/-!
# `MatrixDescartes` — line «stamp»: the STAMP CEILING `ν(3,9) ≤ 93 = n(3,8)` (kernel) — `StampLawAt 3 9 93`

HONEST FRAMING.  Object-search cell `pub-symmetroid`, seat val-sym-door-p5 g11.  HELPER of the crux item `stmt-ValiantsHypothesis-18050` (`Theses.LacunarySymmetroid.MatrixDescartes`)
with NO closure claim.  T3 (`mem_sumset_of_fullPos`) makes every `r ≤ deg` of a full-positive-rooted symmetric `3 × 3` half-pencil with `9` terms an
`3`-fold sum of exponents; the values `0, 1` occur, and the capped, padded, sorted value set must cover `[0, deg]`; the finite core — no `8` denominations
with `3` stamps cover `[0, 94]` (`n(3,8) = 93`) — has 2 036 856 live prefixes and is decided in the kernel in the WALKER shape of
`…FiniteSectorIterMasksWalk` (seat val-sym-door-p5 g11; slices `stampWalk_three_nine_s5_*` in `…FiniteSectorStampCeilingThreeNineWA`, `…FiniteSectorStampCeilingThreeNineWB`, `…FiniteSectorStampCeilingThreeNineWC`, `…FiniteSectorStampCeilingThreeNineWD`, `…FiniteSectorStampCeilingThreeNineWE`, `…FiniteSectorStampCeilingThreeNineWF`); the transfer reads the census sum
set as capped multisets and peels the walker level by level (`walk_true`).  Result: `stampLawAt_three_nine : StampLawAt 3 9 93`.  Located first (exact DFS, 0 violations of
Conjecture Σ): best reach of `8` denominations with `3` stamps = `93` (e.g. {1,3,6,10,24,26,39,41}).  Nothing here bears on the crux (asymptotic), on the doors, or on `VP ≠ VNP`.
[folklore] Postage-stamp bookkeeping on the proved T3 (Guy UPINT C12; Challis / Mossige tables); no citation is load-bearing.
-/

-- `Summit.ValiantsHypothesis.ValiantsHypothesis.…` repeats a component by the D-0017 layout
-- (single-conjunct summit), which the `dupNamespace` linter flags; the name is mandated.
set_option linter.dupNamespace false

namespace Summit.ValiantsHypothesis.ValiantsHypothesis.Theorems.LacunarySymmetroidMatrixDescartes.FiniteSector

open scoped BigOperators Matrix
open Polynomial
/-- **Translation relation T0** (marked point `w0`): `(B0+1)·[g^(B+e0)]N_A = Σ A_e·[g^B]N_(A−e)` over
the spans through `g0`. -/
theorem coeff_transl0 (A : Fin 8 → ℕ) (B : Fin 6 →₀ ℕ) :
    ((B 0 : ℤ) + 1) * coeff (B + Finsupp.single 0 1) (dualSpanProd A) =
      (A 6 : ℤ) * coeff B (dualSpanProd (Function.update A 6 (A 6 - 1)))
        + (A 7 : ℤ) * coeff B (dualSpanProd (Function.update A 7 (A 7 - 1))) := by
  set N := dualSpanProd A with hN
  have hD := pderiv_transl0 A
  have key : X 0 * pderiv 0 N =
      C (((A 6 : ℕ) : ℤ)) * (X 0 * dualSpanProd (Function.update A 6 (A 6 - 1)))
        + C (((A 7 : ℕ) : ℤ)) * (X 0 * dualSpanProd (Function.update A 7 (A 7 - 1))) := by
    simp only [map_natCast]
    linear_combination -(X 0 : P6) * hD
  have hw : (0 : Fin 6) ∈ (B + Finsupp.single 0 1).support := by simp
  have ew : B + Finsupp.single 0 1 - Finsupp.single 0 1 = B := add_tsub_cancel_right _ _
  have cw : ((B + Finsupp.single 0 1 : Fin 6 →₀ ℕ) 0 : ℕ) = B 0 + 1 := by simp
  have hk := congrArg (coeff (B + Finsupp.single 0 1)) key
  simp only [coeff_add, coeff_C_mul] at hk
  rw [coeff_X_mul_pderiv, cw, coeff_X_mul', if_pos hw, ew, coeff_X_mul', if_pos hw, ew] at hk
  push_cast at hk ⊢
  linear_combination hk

**YOUR OBJECTIVE**
Would you quote everything above from the line containing "WALKER shape of" down to the line containing "(dualSpanProd (Function.update A 7"? Include both of those lines and nothing else.

**EXERCISE RESULT**
with `3` stamps cover `[0, 94]` (`n(3,8) = 93`) — has 2 036 856 live prefixes and is decided in the kernel in the WALKER shape of
`…FiniteSectorIterMasksWalk` (seat val-sym-door-p5 g11; slices `stampWalk_three_nine_s5_*` in `…FiniteSectorStampCeilingThreeNineWA`, `…FiniteSectorStampCeilingThreeNineWB`, `…FiniteSectorStampCeilingThreeNineWC`, `…FiniteSectorStampCeilingThreeNineWD`, `…FiniteSectorStampCeilingThreeNineWE`, `…FiniteSectorStampCeilingThreeNineWF`); the transfer reads the census sum
set as capped multisets and peels the walker level by level (`walk_true`).  Result: `stampLawAt_three_nine : StampLawAt 3 9 93`.  Located first (exact DFS, 0 violations of
Conjecture Σ): best reach of `8` denominations with `3` stamps = `93` (e.g. {1,3,6,10,24,26,39,41}).  Nothing here bears on the crux (asymptotic), on the doors, or on `VP ≠ VNP`.
[folklore] Postage-stamp bookkeeping on the proved T3 (Guy UPINT C12; Challis / Mossige tables); no citation is load-bearing.
-/

-- `Summit.ValiantsHypothesis.ValiantsHypothesis.…` repeats a component by the D-0017 layout
-- (single-conjunct summit), which the `dupNamespace` linter flags; the name is mandated.
set_option linter.dupNamespace false

namespace Summit.ValiantsHypothesis.ValiantsHypothesis.Theorems.LacunarySymmetroidMatrixDescartes.FiniteSector

open scoped BigOperators Matrix
open Polynomial
/-- **Translation relation T0** (marked point `w0`): `(B0+1)·[g^(B+e0)]N_A = Σ A_e·[g^B]N_(A−e)` over
the spans through `g0`. -/
theorem coeff_transl0 (A : Fin 8 → ℕ) (B : Fin 6 →₀ ℕ) :
    ((B 0 : ℤ) + 1) * coeff (B + Finsupp.single 0 1) (dualSpanProd A) =
      (A 6 : ℤ) * coeff B (dualSpanProd (Function.update A 6 (A 6 - 1)))
        + (A 7 : ℤ) * coeff B (dualSpanProd (Function.update A 7 (A 7 - 1))) := by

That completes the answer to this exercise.